As mentioned earlier, the entire Chain of tokenizers and tokenfilters is reused across documents. So all of their Attributes are reused, but also its important to note that attributes are shared across the chain (e.g. all Tokenizers and TokenFilters' Attribute references point to the same instances). This is why it is crucial to call clearAttributes() in your tokenizer to reset all attributes.
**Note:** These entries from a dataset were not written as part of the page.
omit [Module.Finite (IwasawaAlgebra p) H2] in
/-- **THE EXACT INDEX THROUGH THE HULL (Kato §14.14–14.15, no Main-Conjecture input).** Over
`Λ = ℤ_p⟦T⟧`: `F` finitely generated torsion free (`𝐇¹(T)^{**}`), `j : H ↪ F` of finite index
(`H = 𝐇¹(T)`, Thm. 12.4 (2)), `z ∈ F` non-zero with `F/Λz` torsion (the zeta element in the hull,
Thm. 12.6 + 13.14), `H2` finitely generated torsion (`𝐇²(T)`, Thm. 12.4 (1)), `0 → H/TH →ι A →π H2[T] → 0`
exact ((14.14.1)), `H2/TH2` finite ((14.14.2), Thm. 14.5 (1)), `y ∈ H` with `j(y) = p^e·z`, and
`[A : Λ·ι(ȳ)] ≠ 0`. Then **`[A : Λ·ι(ȳ)] = #H2[T] · p^{e(F/Λz) + e}`**: `[A : Λ·ι ȳ] = #H2[T]·#((H/Λy)/T)`
(exactness), `(H/Λy)[T] = 0` so `#((H/Λy)/T) = p^{e(H/Λy)}` (Lemma 14.15), `e(H/Λy) = e(F/Λ j(y))`
(the hull index is pseudo-null), `e(F/Λ p^e z) = e(F/Λz) + e(Λ/(p^e)) = e(F/Λz) + e`. No divisibility
is used: this is the identity from which both Thm. 14.5 (3) (`μ ≥ 1` under 12.5 (4)) and the descent of
Conj. 12.10 (`μ = 1`) follow. [cite: Kato2004Asterisque, §14.14 (14.14.1)–(14.14.2) and Lemma 14.15 (pp. 243–244), 13.14 (p. 234), `[M : z]` (pp. 236–237)] -/
theorem index_eq_natCard_invariants_mul_pow_of_hull (j : H →ₗ[IwasawaAlgebra p] F)
    (hj : Function.Injective j) (hcok : Finite (F ⧸ LinearMap.range j)) (z : F) (hz : z ≠ 0)
    (hFZ : Module.IsTorsion (IwasawaAlgebra p) (F ⧸ (IwasawaAlgebra p) ∙ z))
    (y : H) (e : ℕ) (hy : j y = PowerSeries.C ((p : ℤ_[p]) ^ e) • z)
    (ι : coinvariants p H →ₗ[IwasawaAlgebra p] A) (π : A →ₗ[IwasawaAlgebra p] invariants p H2)
    (hι : Function.Injective ι) (hπ : Function.Surjective π) (hex : Function.Exact ι π)
    (hne : Nat.card (A ⧸ (IwasawaAlgebra p) ∙ ι (Submodule.Quotient.mk y)) ≠ 0) :
    Nat.card (A ⧸ (IwasawaAlgebra p) ∙ ι (Submodule.Quotient.mk y)) =
      Nat.card (invariants p H2) * p ^ (eulerExp p (F ⧸ (IwasawaAlgebra p) ∙ z) + e) := by
  have hp0 : (p : ℤ_[p]) ≠ 0 := by exact_mod_cast (Fact.out : p.Prime).ne_zero
  have hc : PowerSeries.C ((p : ℤ_[p]) ^ e) ≠ (0 : IwasawaAlgebra p) := by
    rw [Ne, ← map_zero (PowerSeries.C (R := ℤ_[p])), PowerSeries.C_injective.eq_iff]
    exact pow_ne_zero _ hp0
  have hy0 : y ≠ 0 := by
    rintro rfl
    rw [map_zero] at hy
    rcases smul_eq_zero.mp hy.symm with h | h
    · exact hc h
    · exact hz h
  have hFcz : Module.IsTorsion (IwasawaAlgebra p)
      (F ⧸ (IwasawaAlgebra p) ∙ (PowerSeries.C ((p : ℤ_[p]) ^ e) • z)) :=
    isTorsion_quotient_span_smul_of_ne_zero hc z hFZ
  have hFy : Module.IsTorsion (IwasawaAlgebra p) (F ⧸ (IwasawaAlgebra p) ∙ j y) := by
    rw [hy]; exact hFcz
  obtain ⟨hHy, heHF⟩ := eulerExp_quotient_span_eq_of_finite_index j hj hcok y hFy
  have heF : eulerExp p (F ⧸ (IwasawaAlgebra p) ∙ j y) =
      eulerExp p (F ⧸ (IwasawaAlgebra p) ∙ z) + e := by
    rw [hy, eulerExp_quotient_span_smul hc z hz hFZ, eulerExp_quotient_C_pow]
  set Q := H ⧸ (IwasawaAlgebra p) ∙ y with hQ
  have hA : Nat.card (A ⧸ (IwasawaAlgebra p) ∙ ι (Submodule.Quotient.mk y)) =
      Nat.card (invariants p H2) * Nat.card (coinvariants p Q) := by
    rw [natCard_quotient_eq_of_exact ι π hι hπ hex, ← natCard_coinvariants_quotient_span y]
  have hneQ : Nat.card (coinvariants p Q) ≠ 0 := by
    intro h0
    rw [h0, mul_zero] at hA
    exact hne hA
  have hfinQ : Finite (coinvariants p Q) := Nat.finite_of_card_ne_zero hneQ
  have hTQ : Module.lengthAt (IwasawaAlgebra p) Q (primeT p) = 0 :=
    lengthAt_primeT_eq_zero_of_finite_coinvariants Q hHy hfinQ
  obtain ⟨hfinQT, -, hcardQ⟩ := card_coinvariants_of_lengthAt_eq_zero Q hHy hTQ
  rw [natCard_invariants_quotient_span_eq_one y hy0 hfinQT, one_mul] at hcardQ
  rw [hA, hcardQ, heHF, heF]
As an example, a Whitespace tokenizer adds a reference to a TermAttribute in its ctor, and its wrapped by a LowerCaseFilter which adds a reference to a TermAttribute in its ctor, too. Both these TermAttributes point to the same underlying char[]. When a new document is processed, Analyzer.reusableTokenStream is invoked, which returns the same TokenStream chain (in this case Whitespace wrapped with LowerCaseFilter) used in the previous document. The reset(Reader) method is called, resetting the tokenizer's input to the new document contents. Finally reset() is called on the entire stream, which resets any internal state from the previous document, and the contents are processed until incrementToken() returns false.

OTHER TIPS

Dont worry about creating an instance here and there of a class when doing something complex like indexing a document w/ Lucene. There is probably going to be lots and lots of objects created inside the tokenizing and indexing process. One more tokeniser instance is literally nothing when one compares the left over garbage from thrown away objects when the process completes. If you dont believe me get a profile and watch object creation counts.